Exercise instructions >> Examine each line of the data. Copy those that contain the string "import".

Records drawn from a dataset:
=== Section Start ===
import Mathlib
import Summits.ValiantsHypothesis.ValiantsHypothesis.Theorems.ValuativeGCTValuativeFlipTridiagonalSubmersion

/-!
# Row 3 of the few-row table: the padded permanent never beats the determinant on three-row shapes

Crux `ValuativeGCT.ValuativeFlip` (stmt-ValiantsHypothesis-12624), wall-breaker axis 14
("plethysm tables, small cases certified"), gen 1 — add-on over `…TridiagonalSubmersion` (ternary
forms are border-determinantal).

* `paddedPer_orbitMultiplicity_le_det_of_card_parts_le_three` (registered stub) — for every
  `n ≤ m` and `λ ⊢ mδ` with `ℓ(λ) ≤ 3`: `mult_{λ*} ℂ[Δ_m(X₀₀^{m-n} per_n)] ≤ K_m(λ*)`, at ANY
  padding (no largeness of `m`, in contrast with the bounded-length no-go);
* `paddedPer_le_plethysm_eq_det_of_card_parts_le_three` — the three-row sandwich
  `mult_pp(λ*) ≤ a_λ(δ[m]) = K_m(λ*)` (`= plethysmCoeffOfPartition ℂ k m λ`, `ℓ(λ) ≤ 3 ≤ k ≤ m²`):
  rows `≤ 3` of the few-row plethysm table ARE the determinant's multiplicities, for every `m`.

References: BLMW, SIAM J. Comput. 40 (2011) §5.3; this crux (k14 gen 0 `…TwoRowNoFlip`,
`…DetEqFreeTwoLetters`; gen 1 `…TridiagonalSubmersion`).
-/

set_option linter.dupNamespace false

namespace Summit.ValiantsHypothesis.ValiantsHypothesis.Theorems.ValuativeFlip

open MvPolynomial
open scoped BigOperators Matrix
open Literature.NumberTheory.DiophantineGeometry Literature.Computability.AlgebraicComplexity

noncomputable section

/-- **No multiplicity obstruction on shapes with at most three rows, at any padding.** For `n ≤ m`
and `λ ⊢ mδ` with `ℓ(λ) ≤ 3` (and `ℓ(λ) ≤ m²`):
`mult_{λ*} ℂ[Δ_m(X₀₀^{m-n} per_n)] ≤ K_m(λ*) = mult_{λ*} ℂ[Δ(det_m)]` — the padded permanent can
never beat the determinant on a three-row shape (the dual weight `λ*` lives on the last three
letters, where `Det_m` majorises every orbit closure,
`orbitMultiplicity_le_det_of_support_card_le_three`). Extends
`orbitMultiplicity_paddedPer_le_det_of_card_parts_le_two` by one row; with
`det_orbitMultiplicity_eq_plethysmCoeffOfPartition_of_card_parts_le_three` both sides are at most,
and the det side is exactly, the plethysm coefficient `a_λ(δ[m])`. [this crux] -/
theorem paddedPer_orbitMultiplicity_le_det_of_card_parts_le_three : ∀ {n m : ℕ} [NeZero m], n ≤ m → ∀ {δ : ℕ} (lam : Nat.Partition (m * δ)), lam.parts.card ≤ 3 → lam.parts.card ≤ m * m → orbitMultiplicity ℂ (paddedPerFormLex ℂ n m) m (Weight.dualOfPartition (m * m) lam).toMatIdx ≤ orbitMultiplicity ℂ (detFormLex ℂ m) m (Weight.dualOfPartition (m * m) lam).toMatIdx := by
  intro n m _ hnm δ lam h3 hcard
  classical
  set ρ := lam.parts.card with hρ
  let S : Finset (MatIdx m) := Finset.univ.image fun t : Fin ρ =>
    matIdxEquiv m ⟨m * m - 1 - t, by have := t.2; omega⟩
  have hScard : S.card ≤ 3 := Finset.card_image_le.trans (by simpa using h3)
  have hχ : ∀ i, i ∉ S → (Weight.dualOfPartition (m * m) lam).toMatIdx i = 0 := by
    intro i hi
    obtain ⟨i', rfl⟩ : ∃ i' : Fin (m * m), matIdxEquiv m i' = i :=
      ⟨(matIdxEquiv m).symm i, (matIdxEquiv m).apply_symm_apply i⟩
    by_cases hlt : (i' : ℕ) + ρ < m * m
    · exact NoValuativeFlip.dualOfPartition_toMatIdx_eq_zero_of_lt lam i' hlt
    · exfalso
      apply hi
      refine Finset.mem_image.mpr ⟨⟨m * m - 1 - i', by omega⟩, Finset.mem_univ _, ?_⟩
      congr 1
      exact Fin.ext (by simp; omega)
  exact orbitMultiplicity_le_det_of_support_card_le_three (paddedPerFormLex_isHomogeneous (k := ℂ) hnm)
    S hScard _ hχ

/-- **The three-row sandwich.** For `n ≤ m`, `λ ⊢ mδ` with `ℓ(λ) ≤ 3 ≤ k ≤ m²`:
`mult_{λ*} ℂ[Δ_m(X₀₀^{m-n} per_n)] ≤ a_λ(δ[m]) = K_m(λ*)`, the common value being the `GL_k`
plethysm coefficient `plethysmCoeffOfPartition ℂ k m λ` — rows `≤ 3` of the few-row plethysm table
ARE the determinant's multiplicities, certified for every `m`. [this crux] -/
theorem paddedPer_le_plethysm_eq_det_of_card_parts_le_three {n m : ℕ} [NeZero m]
    (hnm : n ≤ m) {k δ : ℕ} (hk : k ≤ m * m) (lam : Nat.Partition (m * δ)) (h3 : lam.parts.card ≤ 3)
    (hlam : lam.parts.card ≤ k) :
    orbitMultiplicity ℂ (paddedPerFormLex ℂ n m) m (Weight.dualOfPartition (m * m) lam).toMatIdx ≤
        plethysmCoeffOfPartition ℂ k m lam ∧
      orbitMultiplicity ℂ (detFormLex ℂ m) m (Weight.dualOfPartition (m * m) lam).toMatIdx =
        plethysmCoeffOfPartition ℂ k m lam := by
  have hdet := det_orbitMultiplicity_eq_plethysmCoeffOfPartition_of_card_parts_le_three hk lam h3 hlam
  exact ⟨hdet ▸ paddedPer_orbitMultiplicity_le_det_of_card_parts_le_three hnm lam h3 (hlam.trans hk), hdet⟩

end

end Summit.ValiantsHypothesis.ValiantsHypothesis.Theorems.ValuativeFlip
=== Section End ===
Task answer >>
import Mathlib
import Summits.ValiantsHypothesis.ValiantsHypothesis.Theorems.ValuativeGCTValuativeFlipTridiagonalSubmersion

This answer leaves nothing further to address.